Comment by dimas_codes
3 hours ago
I would say that WINE did 90% of what had to be done, then Proton came and did another 90% so now we are 99% there.
3 hours ago
I would say that WINE did 90% of what had to be done, then Proton came and did another 90% so now we are 99% there.
Proton is amazing and it's really three different subprojects that deserve a lot of credit each.
First is Wine itself, with its implementation of Win32 APIs. I ran some games through Wine even twenty years ago but it was certainly not always possible, and usually not even easy.
Second is DXVK, which fills the main gap of Wine, namely Direct3D compatibility. Wine has long had its own implementation of D3D libraries, but it was not as performant, and more importantly it was never quite complete. You'd run into all sorts of problems because the Wine implementation differed from the Windows native D3D, and that was enough to break many gams. DXVK is a translation layer that translates D3D calls to Vulkan with excellent performance, and basically solves the problem of D3D on Linux.

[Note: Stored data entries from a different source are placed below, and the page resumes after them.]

import Summits.Langlands.Langlands.Theorems.IrregularClassicality.Negative.FiniteRangeCollapse

/-!
# `IrregularClassicality` (stmt-Langlands-13758) — Negative knowledge VII: both hypotheses of the
# PICKED line's Stub 1 `stub_placeOfMaximalIdeal` are load-bearing

From the standing disprover's `Cruxes/IrregularClassicality/Disproof.lean`, cdisprove cycle 4
(2026-08-16), §13.  Stub 1 of `Cruxes/IrregularClassicality/Lines/split-ramified-prime-sqrt6.lean`:
for every maximal `𝔐 ∋ 3` of `ℤ̄ = integralClosure ℤ ℂ` there is `ι : ℚ̄₃ ≃+* ℂ` (`ℚ̄₃ = PadicAlgCl 3`)
ADAPTED to `𝔐`: `(∃ u ∉ 𝔐, u z ∈ (3^k)) → ‖ι⁻¹ z‖ ≤ 3^{-k}`.  The stub is TRUE (the drefute seat's
paper proof: conjugacy of the extensions of `|·|₃` to `ℚ̄` + Steinitz) and is a prover's to land;
here the disprover lands its TIGHTNESS, i.e. small models showing that any proof must use both
hypotheses on `𝔐`:

* `placeOfMaximalIdeal_false_without_three_mem`: a maximal `𝔐` above `2` (it exists and misses `3`,
  `exists_isMaximal_two_mem_three_not_mem`) has `u := 3 ∉ 𝔐` serving every `z`, so adaptedness
  would force `‖ι⁻¹ 1‖ = 1 ≤ 3⁻¹`;
* `placeOfMaximalIdeal_false_without_isMaximal`: with maximality weakened to properness, `𝔐 = 3ℤ̄`
  and `z = u = √3` (`√3 ∉ 3ℤ̄` since `3` is not a unit of `ℤ̄`; `u z = 3 ∈ (3¹)`) would need
  `‖ι⁻¹ √3‖ ≤ 3⁻¹`, yet `‖ι⁻¹ √3‖² = ‖3‖ = 3⁻¹` for EVERY `ι` — maximality is what pins ONE
  `3`-adic place uniformly (Disproof item 15 / §10, now with a witness).

Mathlib (`PadicAlgCl`, `Padic.norm_p`) + the landed Negative file `FiniteRangeCollapse` (for the
maximal ideals of `ℤ̄` above `2` and `3`).  No statement here asserts a Theses decl. [folklore]
-/

set_option linter.dupNamespace false

namespace Summit.Langlands.Langlands.Theorems.IrregularClassicality.Negative

open Polynomial

open scoped Classical

/-- `‖3‖ = 3⁻¹` in `ℚ̄₃ = PadicAlgCl 3` (the spectral norm extends the `3`-adic norm). [folklore] -/
theorem norm_three_padicAlgCl_three : ‖(3 : PadicAlgCl 3)‖ = (3 : ℝ)⁻¹ := by
  have h := PadicAlgCl.norm_extends 3 ((3 : ℕ) : ℚ_[3])
  rw [map_natCast, Padic.norm_p] at h
  exact_mod_cast h

/-- `3` is not a unit of `ℤ̄` (a maximal ideal lies above it). [folklore] -/
theorem span_three_integralClosure_ne_top :
    Ideal.span {(3 : integralClosure ℤ ℂ)} ≠ ⊤ := by
  obtain ⟨𝔐, h𝔐, h3⟩ := exists_isMaximal_three_mem
  exact fun htop => h𝔐.ne_top (top_le_iff.1 (htop ▸ (Ideal.span_singleton_le_iff_mem _).2 h3))

/-- **Stub 1 is false without `3 ∈ 𝔐`.**  At a maximal `𝔐` of `ℤ̄` above `2` the element
`u := 3 ∉ 𝔐` serves every `z` and every depth, so an adapted `ι` would satisfy
`‖ι⁻¹ 1‖ = 1 ≤ 3⁻¹`. [folklore] -/
theorem placeOfMaximalIdeal_false_without_three_mem :
    ¬ ∀ 𝔐 : Ideal (integralClosure ℤ ℂ), 𝔐.IsMaximal →
      ∃ ι : PadicAlgCl 3 ≃+* ℂ, ∀ (z : integralClosure ℤ ℂ) (k : ℕ),
        (∃ u : integralClosure ℤ ℂ, u ∉ 𝔐 ∧
          u * z ∈ Ideal.span {(3 : integralClosure ℤ ℂ) ^ k}) →
        ‖ι.symm (z : ℂ)‖ ≤ ((3 : ℝ)⁻¹) ^ k := by
  intro h
  obtain ⟨𝔐, h𝔐, -, h3⟩ := exists_isMaximal_two_mem_three_not_mem
  obtain ⟨ι, hι⟩ := h 𝔐 h𝔐
  have h1 := hι 1 1 ⟨3, h3, by rw [mul_one, pow_one]; exact Ideal.mem_span_singleton_self _⟩
  simp only [OneMemClass.coe_one, map_one, norm_one, pow_one] at h1
  norm_num at h1

/-- **Stub 1 is false with `IsMaximal` weakened to "proper".**  For `𝔐 = 3ℤ̄ ∋ 3` (proper) take
`z = u = √3`: `u ∉ 3ℤ̄` (else `3 r² = 1` and `3` would be a unit), `u z = 3 ∈ (3¹)`, yet
`‖ι⁻¹ √3‖ · ‖ι⁻¹ √3‖ = ‖ι⁻¹ 3‖ = 3⁻¹` for every `ι`, contradicting `‖ι⁻¹ √3‖ ≤ 3⁻¹`.
[folklore] -/
theorem placeOfMaximalIdeal_false_without_isMaximal :
    ¬ ∀ 𝔐 : Ideal (integralClosure ℤ ℂ), 𝔐 ≠ ⊤ → (3 : integralClosure ℤ ℂ) ∈ 𝔐 →
      ∃ ι : PadicAlgCl 3 ≃+* ℂ, ∀ (z : integralClosure ℤ ℂ) (k : ℕ),
        (∃ u : integralClosure ℤ ℂ, u ∉ 𝔐 ∧
          u * z ∈ Ideal.span {(3 : integralClosure ℤ ℂ) ^ k}) →
        ‖ι.symm (z : ℂ)‖ ≤ ((3 : ℝ)⁻¹) ^ k := by
  intro h
  obtain ⟨ι, hι⟩ := h _ span_three_integralClosure_ne_top (Ideal.mem_span_singleton_self 3)
  -- a square root of 3 in ℂ, an algebraic integer
  obtain ⟨s, hs⟩ := IsAlgClosed.exists_pow_nat_eq (3 : ℂ) two_pos
  have hsint : IsIntegral ℤ s := by
    refine ⟨X ^ 2 - C 3, monic_X_pow_sub_C 3 two_ne_zero, ?_⟩
    simp [hs]
  let sZ : integralClosure ℤ ℂ := ⟨s, (mem_integralClosure_iff ℤ ℂ).2 hsint⟩
  have h3coe : ((3 : integralClosure ℤ ℂ) : ℂ) = 3 := map_ofNat (integralClosure ℤ ℂ).val 3
  have hss : sZ * sZ = 3 := by
    apply Subtype.ext
    change s * s = ((3 : integralClosure ℤ ℂ) : ℂ)
    rw [h3coe, ← pow_two, hs]
  have hsn : sZ ∉ Ideal.span {(3 : integralClosure ℤ ℂ)} := by
    intro hmem
    obtain ⟨r, hr⟩ := Ideal.mem_span_singleton'.1 hmem
    apply span_three_integralClosure_ne_top
    rw [Ideal.eq_top_iff_one, Ideal.mem_span_singleton']
    have h9 : (3 : integralClosure ℤ ℂ) * (r * r * 3) = 3 * 1 := by
      linear_combination (3 * r + sZ) * hr + hss
    have h3ne : (3 : integralClosure ℤ ℂ) ≠ 0 := fun h0 => by
      have := congrArg Subtype.val h0
      norm_num at this
    exact ⟨r * r, mul_left_cancel₀ h3ne h9⟩
  have hle := hι sZ 1 ⟨sZ, hsn, by rw [hss, pow_one]; exact Ideal.mem_span_singleton_self _⟩
  have hsq : ‖ι.symm (sZ : ℂ)‖ * ‖ι.symm (sZ : ℂ)‖ = (3 : ℝ)⁻¹ := by
    rw [← norm_mul, ← map_mul]
    have : (sZ : ℂ) * (sZ : ℂ) = 3 := by rw [← MulMemClass.coe_mul, hss]; exact h3coe
    rw [this, map_ofNat, norm_three_padicAlgCl_three]
  rw [pow_one] at hle
  nlinarith [norm_nonneg (ι.symm (sZ : ℂ))]

end Summit.Langlands.Langlands.Theorems.IrregularClassicality.Negative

Then there's the parts original to Proton itself. It applies targeted, high quality patches to Wine and DXVK to improve game compatibility, brings in a few other modules, and most importantly Proton glues it all together so it works seamlessly and with excellent UX. From the first release of Proton until recently, running Windows games through Steam took just a couple extra clicks to enable Proton for that game. And now even that isn't necessary, Proton is enabled by default so you run a game just by downloading it and launching, same exact process as on Windows.